Empirical (experimental etc.) evidence
Darwin’s theory of evolution, for one and a half century, has been the conceptual framework for interpreting biological observations and planning experiments. There can be no doubt that it explains much of what we see in nature. Of course, there have been developments which were originally not foreseen by Darwin, such as the major role of genetic drift/neutral evolution, but in general experimental and in a wider sense empirical evidence has supported Darwin’s theory. The modern synthetic theory of evolution (Simpson, Dobzhansky, Rensch, Huxley, etc.) takes all modern developments until about 50 years ago into account. Even more recently, however, various theoretical approaches have suggested that self-organization in nature is of major importance. Not everything can be explained by natural selection (Kauffman  and Wolfram  , for example, went so far as to state that many traits of organisms have not evolved because of natural selection, but in spite of it). Others have shown that optimization in nature, optimal adaptation of organisms to their environment, is rarely possible because of the great variability of environmental conditions , which may cast some doubt on the overriding importance of natural selection. Many of these modern developments have been discussed in Rohde 2005 . – The Systemic Theory of Evolution corresponds closely to Darwinism in many aspects of interpreting biological systems. Are there experimental (or in the wider sense empirical) approaches that allow conclusions about whether Darwinism or the Systemic Theory of Evolution more correctly explains those features of the biological/social world for which the two theories supply different explanations? This is a critical question that will give a final answer to the question posed at the beginning of this discussion: Is it possible to develop a theory which includes the explanation of systems such as human civilization that goes beyond Darwinism? Peter Mersch has given examples that are difficult to explain in the Darwinian framework, but such examples should be phrased in a way that allow clear falsification or verification.

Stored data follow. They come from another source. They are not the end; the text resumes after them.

/-- **The large-scale sub-extremal dichotomy with the local energy identity asked ONLY for radial-gradient tests** — the tree's
`EnergySaturation.ae_eq_zero_of_subExtremal_loc` verbatim with `hEE` weakened to `HasRadialGradient θ →`: the proof uses the
identity only for the rescaled radial cut-offs `σ(L⁻¹·)`.  Profile data `(V, P, G, c)` in the shapes (A₁), (E₁), (D₁) for `L ≥ 1`,
weak pressure Poisson equation, radial local energy identity, and `liminf_{L→∞} L^{2ρ−1}∫_{B_L}|V|² = 0` ⇒ `V = 0` a.e.
(`0 < ρ < 1`). [folklore; cf. BronziShvydkoy2015 Thm 1.1] -/
theorem ae_eq_zero_of_subExtremal_loc_radial {ρ : ℝ} (hρ : 0 < ρ) (hρ1 : ρ < 1)
    {V : EuclideanSpace ℝ (Fin 3) → EuclideanSpace ℝ (Fin 3)} {P : EuclideanSpace ℝ (Fin 3) → ℝ} {G : EuclideanSpace ℝ (Fin 3) → EuclideanSpace ℝ (Fin 3) →L[ℝ] EuclideanSpace ℝ (Fin 3)}
    (hVm : AEStronglyMeasurable V volume) (hPm : AEStronglyMeasurable P volume)
    (hGm : AEStronglyMeasurable G volume)
    (hVG : HasWeakFDerivOn (⊤ : Opens (EuclideanSpace ℝ (Fin 3))) volume V G) {c : ℝ≥0}
    (hA : ∀ L : ℝ, 1 ≤ L → ∫⁻ y in ball (0 : EuclideanSpace ℝ (Fin 3)) L, ‖V y‖ₑ ^ 2 ≤
      (c : ℝ≥0∞) * ENNReal.ofReal (L ^ (1 - 2 * ρ)))
    (hE : ∀ L : ℝ, 1 ≤ L →
      ∫⁻ y in ball (0 : EuclideanSpace ℝ (Fin 3)) L, ENNReal.ofReal (frobeniusNormSq (G y)) ≤
        ENNReal.ofReal (L ^ (1 - ρ)) * (ENNReal.ofReal ((1 - ρ) / (2 + ρ)) * (c : ℝ≥0∞)))
    (hD : ∀ L : ℝ, 1 ≤ L →
      ∫⁻ y in ball (0 : EuclideanSpace ℝ (Fin 3)) L, ‖P y‖ₑ ^ (3 / 2 : ℝ) ≤
        ENNReal.ofReal (L ^ (2 - 2 * ρ)) * (ENNReal.ofReal ((2 - 2 * ρ) / (2 + ρ)) * (c : ℝ≥0∞)))
    (hPoisson : ∀ θ : EuclideanSpace ℝ (Fin 3) → ℝ, ContDiff ℝ (⊤ : ℕ∞) θ → HasCompactSupport θ →
      ∫ y, P y * (Δ θ) y = -∫ y, fderiv ℝ (fderiv ℝ θ) y (V y) (V y))
    (hEE : ∀ θ : EuclideanSpace ℝ (Fin 3) → ℝ, IsTestFunctionOn (⊤ : Opens (EuclideanSpace ℝ (Fin 3))) θ →
      (∀ z : EuclideanSpace ℝ (Fin 3), ∃ m : ℝ, gradient θ z = m • z) →
      (2 - 5 * (1 / (2 + ρ))) * ∫ x, θ x * ‖V x‖ ^ 2 =
        (∫ x, (‖V x‖ ^ 2 + 2 * P x) * ⟪V x, gradient θ x⟫) +
          (1 / (2 + ρ)) * ∫ x, ‖V x‖ ^ 2 * ⟪x, gradient θ x⟫)
    (hsub : ∀ ε : ℝ, 0 < ε → ∀ L₀ : ℝ, ∃ L : ℝ, L₀ ≤ L ∧
      L ^ (2 * ρ - 1) * ∫ y in ball (0 : EuclideanSpace ℝ (Fin 3)) L, ‖V y‖ ^ 2 < ε) :
    V =ᵐ[volume] 0 := by
  have hc0 : (0 : ℝ) ≤ c := c.2
  have hV2 : LocallyIntegrable (fun y => ‖V y‖ ^ 2) volume := locallyIntegrable_norm_sq_of_growth_loc hVm hA
  -- the radial cut-off (its `k`-clause is KEPT: the rescaled cut-offs have radial gradient)
  obtain ⟨σ, hσs, hσc, h0, h1, hone, hzero, k, -, hk⟩ := exists_radialCutoff
  have hσ : IsTestFunctionOn (⊤ : Opens (EuclideanSpace ℝ (Fin 3))) σ := ⟨hσs, hσc, fun _ _ => trivial⟩
  have hσd : Differentiable ℝ σ := hσs.differentiable (by simp)
  have hσrad : ∀ z : EuclideanSpace ℝ (Fin 3), ∃ m : ℝ, gradient σ z = m • z := hasRadialGradient_of_inner hk
  have hEEσ : ∀ L : ℝ, 0 < L → (2 - 5 * (1 / (2 + ρ))) * ∫ x, σ (L⁻¹ • x) * ‖V x‖ ^ 2 =
      (∫ x, (‖V x‖ ^ 2 + 2 * P x) * ⟪V x, gradient (fun z => σ (L⁻¹ • z)) x⟫) +
        (1 / (2 + ρ)) * ∫ x, ‖V x‖ ^ 2 * ⟪x, gradient (fun z => σ (L⁻¹ • z)) x⟫ :=
    fun L hL => hEE _ (isTestFunctionOn_comp_inv_smul hσ hL.ne') (hasRadialGradient_comp_inv_smul hσd hσrad L)
  -- the normalised energy `N`
  set N : ℝ → ℝ := fun R => R ^ (2 * ρ - 1) * ∫ y, σ (R⁻¹ • y) * ‖V y‖ ^ 2 with hN
  have hN0 : ∀ R, 0 < R → 0 ≤ N R := fun R hR =>
    mul_nonneg (Real.rpow_nonneg hR.le _) (integral_nonneg fun y => mul_nonneg (h0 _) (sq_nonneg _))
  have hN3 : ∀ R, 1 ≤ R → N R ≤ 3 * c := by
    intro R hR
    have h := normEnergy_le_of_growth_loc (ρ := ρ) h0 h1 hzero hVm hA hR
    have h3 : (3 : ℝ) ^ (1 - 2 * ρ) ≤ 3 := by
      conv_rhs => rw [← Real.rpow_one 3]
      exact Real.rpow_le_rpow_of_exponent_le (by norm_num) (by linarith)
    exact h.trans (by gcongr)
  -- the flux weight bound and the tail estimate
  obtain ⟨A, hA0, hflux⟩ := exists_fluxWeight_le_of_sup_loc hρ hρ1 hσ h0 h1 hone hzero hVm hPm hGm hVG hA hE hD
    hPoisson
  set a : ℝ := (2 + ρ) / 4 with hadef
  have ha0 : 0 < a := by rw [hadef]; positivity
  set B₀ : ℝ := A / a with hB₀
  have hB₀0 : 0 ≤ B₀ := div_nonneg hA0 ha0.le
  -- admissible `S` on `[L, ∞)` ⇒ tail estimate
  have htail : ∀ L : ℝ, 1 ≤ L → ∀ S : ℝ, 0 ≤ S → S ≤ 3 * c → (∀ R, L ≤ R → N R ≤ S) →
      ∀ L₁ L₂ : ℝ, L ≤ L₁ → L₁ ≤ L₂ → |N L₂ - N L₁| ≤ B₀ * S ^ (1 / 2 : ℝ) * L₁ ^ (-a) := by
    intro L hL S hS hS3 hSsup L₁ L₂ hL₁ h12
    have hL0 : 0 < L := lt_of_lt_of_le one_pos hL
    have hsup' : ∀ R : ℝ, L ≤ R → ∫ y, σ (R⁻¹ • y) * ‖V y‖ ^ 2 ≤ R ^ (1 - 2 * ρ) * S := by
      intro R hR
      have hR0 : 0 < R := lt_of_lt_of_le hL0 hR
      have h := hSsup R hR
      have hRR : R ^ (1 - 2 * ρ) * R ^ (2 * ρ - 1) = 1 := by rw [← Real.rpow_add hR0]; norm_num
      calc ∫ y, σ (R⁻¹ • y) * ‖V y‖ ^ 2 = R ^ (1 - 2 * ρ) * N R := by
            simp only [hN]; rw [← mul_assoc, hRR, one_mul]
        _ ≤ R ^ (1 - 2 * ρ) * S := mul_le_mul_of_nonneg_left h (Real.rpow_nonneg hR0.le _)
    have hfl := hflux S hS hS3 L hL hsup'
    have hfl' : ∀ r : ℝ, L ≤ r → |(2 + ρ) * r ^ (2 * ρ - 2) *
        ∫ x, (‖V x‖ ^ 2 + 2 * P x) * ⟪V x, gradient (fun z => σ (r⁻¹ • z)) x⟫| ≤
        (A * S ^ (1 / 2 : ℝ)) * r ^ (-1 - a) := fun r hr => by rw [hadef]; exact hfl r hr
    have hAS : 0 ≤ A * S ^ (1 / 2 : ℝ) := by positivity
    have h := abs_normEnergy_sub_le_of_fluxWeight_le hρ hσ hVm hV2 hEEσ hAS ha0 hL0 hfl' hL₁ h12
    simp only [hN]
    calc |L₂ ^ (2 * ρ - 1) * (∫ y, σ (L₂⁻¹ • y) * ‖V y‖ ^ 2) -
          L₁ ^ (2 * ρ - 1) * (∫ y, σ (L₁⁻¹ • y) * ‖V y‖ ^ 2)| ≤ A * S ^ (1 / 2 : ℝ) / a * L₁ ^ (-a) := h
      _ = B₀ * S ^ (1 / 2 : ℝ) * L₁ ^ (-a) := by rw [hB₀]; ring
  -- smallness at arbitrarily large scales: `N(L'/2) < 2ε`
  have hsmall : ∀ ε : ℝ, 0 < ε → ∀ R₀ : ℝ, 0 < R₀ → ∃ R' : ℝ, R₀ ≤ R' ∧ N R' < 2 * ε := by
    intro ε hε R₀ hR₀
    obtain ⟨L', hL', hlt⟩ := hsub ε hε (2 * R₀)
    have hL'0 : 0 < L' := by linarith
    refine ⟨L' / 2, by linarith, ?_⟩
    have hB : IntegrableOn (fun y => ‖V y‖ ^ 2) (ball (0 : EuclideanSpace ℝ (Fin 3)) L') volume :=
      (memLp_two_iff_integrable_sq_norm hVm.restrict).1 (memLp_two_ball_of_growth_loc hVm hA _)
    -- `∫ σ(2y/L') |V|² ≤ ∫_{B_{L'}} |V|²`
    have hle : ∫ y, σ ((L' / 2)⁻¹ • y) * ‖V y‖ ^ 2 ≤ ∫ y in ball (0 : EuclideanSpace ℝ (Fin 3)) L', ‖V y‖ ^ 2 := by
      rw [← integral_indicator measurableSet_ball]
      refine integral_mono_of_nonneg (Eventually.of_forall fun y => mul_nonneg (h0 _) (sq_nonneg _))
        (hB.integrable_indicator measurableSet_ball) (Eventually.of_forall fun y => ?_)
      by_cases hy : y ∈ ball (0 : EuclideanSpace ℝ (Fin 3)) L'
      · rw [indicator_of_mem hy]
        exact mul_le_of_le_one_left (sq_nonneg _) (h1 _)
      · rw [indicator_of_notMem hy]
        rw [mem_ball, dist_zero_right, not_lt] at hy
        have : σ ((L' / 2)⁻¹ • y) = 0 := by
          apply hzero
          rw [norm_smul, norm_inv, Real.norm_of_nonneg (by positivity), le_inv_mul_iff₀ (by positivity)]
          linarith
        show σ ((L' / 2)⁻¹ • y) * ‖V y‖ ^ 2 ≤ 0
        rw [this, zero_mul]
    have hI0 : 0 ≤ ∫ y in ball (0 : EuclideanSpace ℝ (Fin 3)) L', ‖V y‖ ^ 2 :=
      setIntegral_nonneg measurableSet_ball fun y _ => sq_nonneg _
    have hpow : (L' / 2) ^ (2 * ρ - 1) ≤ 2 * L' ^ (2 * ρ - 1) := by
      rw [Real.div_rpow hL'0.le (by norm_num)]
      rw [div_le_iff₀ (Real.rpow_pos_of_pos two_pos _)]
      have h2 : (2 : ℝ) ^ (2 * ρ - 1) ≥ 2⁻¹ := by
        rw [show (2 : ℝ)⁻¹ = 2 ^ (-1 : ℝ) by rw [Real.rpow_neg_one]]
        exact Real.rpow_le_rpow_of_exponent_le (by norm_num) (by linarith)
      nlinarith [Real.rpow_nonneg hL'0.le (2 * ρ - 1), h2]
    simp only [hN]
    calc (L' / 2) ^ (2 * ρ - 1) * ∫ y, σ ((L' / 2)⁻¹ • y) * ‖V y‖ ^ 2
        ≤ (2 * L' ^ (2 * ρ - 1)) * ∫ y in ball (0 : EuclideanSpace ℝ (Fin 3)) L', ‖V y‖ ^ 2 :=
          mul_le_mul hpow hle (integral_nonneg fun y => mul_nonneg (h0 _) (sq_nonneg _)) (by positivity)
      _ = 2 * (L' ^ (2 * ρ - 1) * ∫ y in ball (0 : EuclideanSpace ℝ (Fin 3)) L', ‖V y‖ ^ 2) := by ring
      _ < 2 * ε := by linarith
  -- KEY CLAIM: an admissible `S` on `[L, ∞)` improves to `B₀ S^{1/2} L^{-a}`
  have hkey : ∀ L : ℝ, 1 ≤ L → ∀ S : ℝ, 0 ≤ S → S ≤ 3 * c → (∀ R, L ≤ R → N R ≤ S) →
      ∀ R, L ≤ R → N R ≤ B₀ * S ^ (1 / 2 : ℝ) * L ^ (-a) := by
    intro L hL S hS hS3 hSsup R hR
    have hL0 : 0 < L := lt_of_lt_of_le one_pos hL
    have hR0 : 0 < R := lt_of_lt_of_le hL0 hR
    have hRa : R ^ (-a) ≤ L ^ (-a) := Real.rpow_le_rpow_of_nonpos hL0 hR (by linarith)
    refine le_of_forall_pos_lt_add fun ε hε => ?_
    obtain ⟨R', hRR', hsmallR'⟩ := hsmall (ε / 2) (by positivity) R hR0
    have ht := htail L hL S hS hS3 hSsup R R' hR hRR'
    have : N R ≤ N R' + B₀ * S ^ (1 / 2 : ℝ) * R ^ (-a) := by
      have := abs_sub_le_iff.1 ht
      linarith [this.2]
    have hmono : B₀ * S ^ (1 / 2 : ℝ) * R ^ (-a) ≤ B₀ * S ^ (1 / 2 : ℝ) * L ^ (-a) :=
      mul_le_mul_of_nonneg_left hRa (by positivity)
    linarith
  -- ABSORPTION: the tail supremum on `[L, ∞)` is at most `B₀² L^{-2a}`
  have hdecay : ∀ L : ℝ, 1 ≤ L → N L ≤ B₀ ^ 2 * (L ^ (-a)) ^ 2 := by
    intro L hL
    have hL0 : 0 < L := lt_of_lt_of_le one_pos hL
    set T : Set ℝ := N '' Ici L with hT
    have hTne : T.Nonempty := ⟨N L, L, Set.self_mem_Ici, rfl⟩
    have hTbdd : BddAbove T := ⟨3 * c, by
      rintro _ ⟨R, hR, rfl⟩; exact hN3 R (hL.trans (Set.mem_Ici.1 hR))⟩
    set S : ℝ := sSup T with hSdef
    have hSsup : ∀ R, L ≤ R → N R ≤ S := fun R hR => le_csSup hTbdd ⟨R, Set.mem_Ici.2 hR, rfl⟩
    have hS0 : 0 ≤ S := (hN0 L hL0).trans (hSsup L le_rfl)
    have hS3 : S ≤ 3 * c := csSup_le hTne (by
      rintro _ ⟨R, hR, rfl⟩; exact hN3 R (hL.trans (Set.mem_Ici.1 hR)))
    have hSle : S ≤ B₀ * S ^ (1 / 2 : ℝ) * L ^ (-a) :=
      csSup_le hTne (by rintro _ ⟨R, hR, rfl⟩; exact hkey L hL S hS0 hS3 hSsup R (Set.mem_Ici.1 hR))
    have habs := le_sq_of_le_mul_sqrt hS0 hB₀0 (Real.rpow_nonneg hL0.le _) hSle
    exact (hSsup L le_rfl).trans habs
  -- CONCLUSION: the energy of every ball vanishes
  have hballzero : ∀ L₀ : ℝ, 0 < L₀ → ∫⁻ y in ball (0 : EuclideanSpace ℝ (Fin 3)) L₀, ‖V y‖ₑ ^ 2 = 0 := by
    intro L₀ hL₀
    refine le_antisymm (ENNReal.le_of_forall_pos_le_add fun δ hδ _ => ?_) zero_le
    rw [zero_add]
    -- choose `L ≥ max L₀ 1` with `B₀² L^{1-2ρ-2a} < δ`
    have hexp : (1 - 2 * ρ) + -(2 * a) < 0 := by rw [hadef]; linarith
    have htend : Tendsto (fun L : ℝ => B₀ ^ 2 * L ^ ((1 - 2 * ρ) + -(2 * a))) atTop (𝓝 (B₀ ^ 2 * 0)) := by
      refine tendsto_const_nhds.mul ?_
      have := tendsto_rpow_neg_atTop (y := -((1 - 2 * ρ) + -(2 * a))) (by linarith)
      simpa using this
    rw [mul_zero] at htend
    have hev := (htend.eventually (gt_mem_nhds (show (0 : ℝ) < δ from hδ))).and
      (eventually_ge_atTop (max L₀ 1))
    obtain ⟨L, hLδ, hLge⟩ := hev.exists
    have hL1 : 1 ≤ L := (le_max_right _ _).trans hLge
    have hL0 : 0 < L := lt_of_lt_of_le one_pos hL1
    have hLL₀ : L₀ ≤ L := (le_max_left _ _).trans hLge
    -- `∫_{B_{L₀}} ≤ ∫_{B_L} ≤ ofReal (∫ σ_L |V|²) ≤ ofReal (L^{1-2ρ} B₀² L^{-2a})`
    have h1 := lintegral_ball_sq_le_cutoffEnergy hσs.continuous hσc h0 hone hV2 hL0
    have hNL := hdecay L hL1
    have hI : ∫ y, σ (L⁻¹ • y) * ‖V y‖ ^ 2 ≤ B₀ ^ 2 * L ^ ((1 - 2 * ρ) + -(2 * a)) := by
      have hRR : L ^ (1 - 2 * ρ) * L ^ (2 * ρ - 1) = 1 := by rw [← Real.rpow_add hL0]; norm_num
      have e2 : (L ^ (-a)) ^ 2 = L ^ (-(2 * a)) := by
        rw [← Real.rpow_natCast, ← Real.rpow_mul hL0.le]; norm_num; ring_nf
      calc ∫ y, σ (L⁻¹ • y) * ‖V y‖ ^ 2 = L ^ (1 - 2 * ρ) * N L := by
            simp only [hN]; rw [← mul_assoc, hRR, one_mul]
        _ ≤ L ^ (1 - 2 * ρ) * (B₀ ^ 2 * (L ^ (-a)) ^ 2) :=
            mul_le_mul_of_nonneg_left hNL (Real.rpow_nonneg hL0.le _)
        _ = B₀ ^ 2 * (L ^ (1 - 2 * ρ) * L ^ (-(2 * a))) := by rw [e2]; ring
        _ = B₀ ^ 2 * L ^ ((1 - 2 * ρ) + -(2 * a)) := by rw [← Real.rpow_add hL0]
    calc ∫⁻ y in ball (0 : EuclideanSpace ℝ (Fin 3)) L₀, ‖V y‖ₑ ^ 2
        ≤ ∫⁻ y in ball (0 : EuclideanSpace ℝ (Fin 3)) L, ‖V y‖ₑ ^ 2 := lintegral_mono_set (ball_subset_ball hLL₀)
      _ ≤ ENNReal.ofReal (∫ y, σ (L⁻¹ • y) * ‖V y‖ ^ 2) := h1
      _ ≤ ENNReal.ofReal (B₀ ^ 2 * L ^ ((1 - 2 * ρ) + -(2 * a))) := ENNReal.ofReal_le_ofReal hI
      _ ≤ (δ : ℝ≥0∞) := by
          rw [← ENNReal.ofReal_coe_nnreal]; exact ENNReal.ofReal_le_ofReal hLδ.le
  -- hence `V = 0` a.e.
  have hball_ae : ∀ n : ℕ, ∀ᵐ y ∂(volume.restrict (ball (0 : EuclideanSpace ℝ (Fin 3)) ((n : ℝ) + 1))), V y = 0 := by
    intro n
    have h := hballzero ((n : ℝ) + 1) (by positivity)
    rw [lintegral_eq_zero_iff' (hVm.restrict.enorm.pow_const 2)] at h
    filter_upwards [h] with y hy
    simpa using hy
  have hunion : (⋃ n : ℕ, ball (0 : EuclideanSpace ℝ (Fin 3)) ((n : ℝ) + 1)) = univ := by
    refine eq_univ_of_forall fun y => mem_iUnion.2 ?_
    obtain ⟨n, hn⟩ := exists_nat_gt ‖y‖
    exact ⟨n, by rw [mem_ball, dist_zero_right]; linarith⟩
  have h := (ae_restrict_iUnion_iff (μ := (volume : Measure (EuclideanSpace ℝ (Fin 3))))
    (fun n : ℕ => ball (0 : EuclideanSpace ℝ (Fin 3)) ((n : ℝ) + 1)) (fun y => V y = 0)).2 hball_ae
  rw [hunion, Measure.restrict_univ] at h
  exact h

- Riedl, R. (1990 ): Die Ordnung des Lebendigen. Systembedingungen der Evolution, Serie Piper, Piper, München.
- Rensch, Bernhard 1954. Neuere Probleme der Abstammungslehre. Ferdinand Enke Verlag Stuttgart.
- Kauffman, Stuart A.. 1993. The Origin of Order. Self-Organization and Selection in Evolution. Oxford University Press, New York Oxford.
- Wolfram, S. 1986. Theory and Applications of Cellular Automata: Advanced Series on Complex Systems. Singapore, World Scientific Publishing.
- Wolfram, S. 2002. A New Kind of Science. Wolfram Media, Inc. Champaign, Ill.
- Hengeveld, R. and Walter, G.H. 1999. The two coexisting ecological paradigms. Acta Biotheoretica 47, 141-170.
- Rohde, K. 2005. Nonequilibrium Ecology. Cambridge University Press, Cambridge.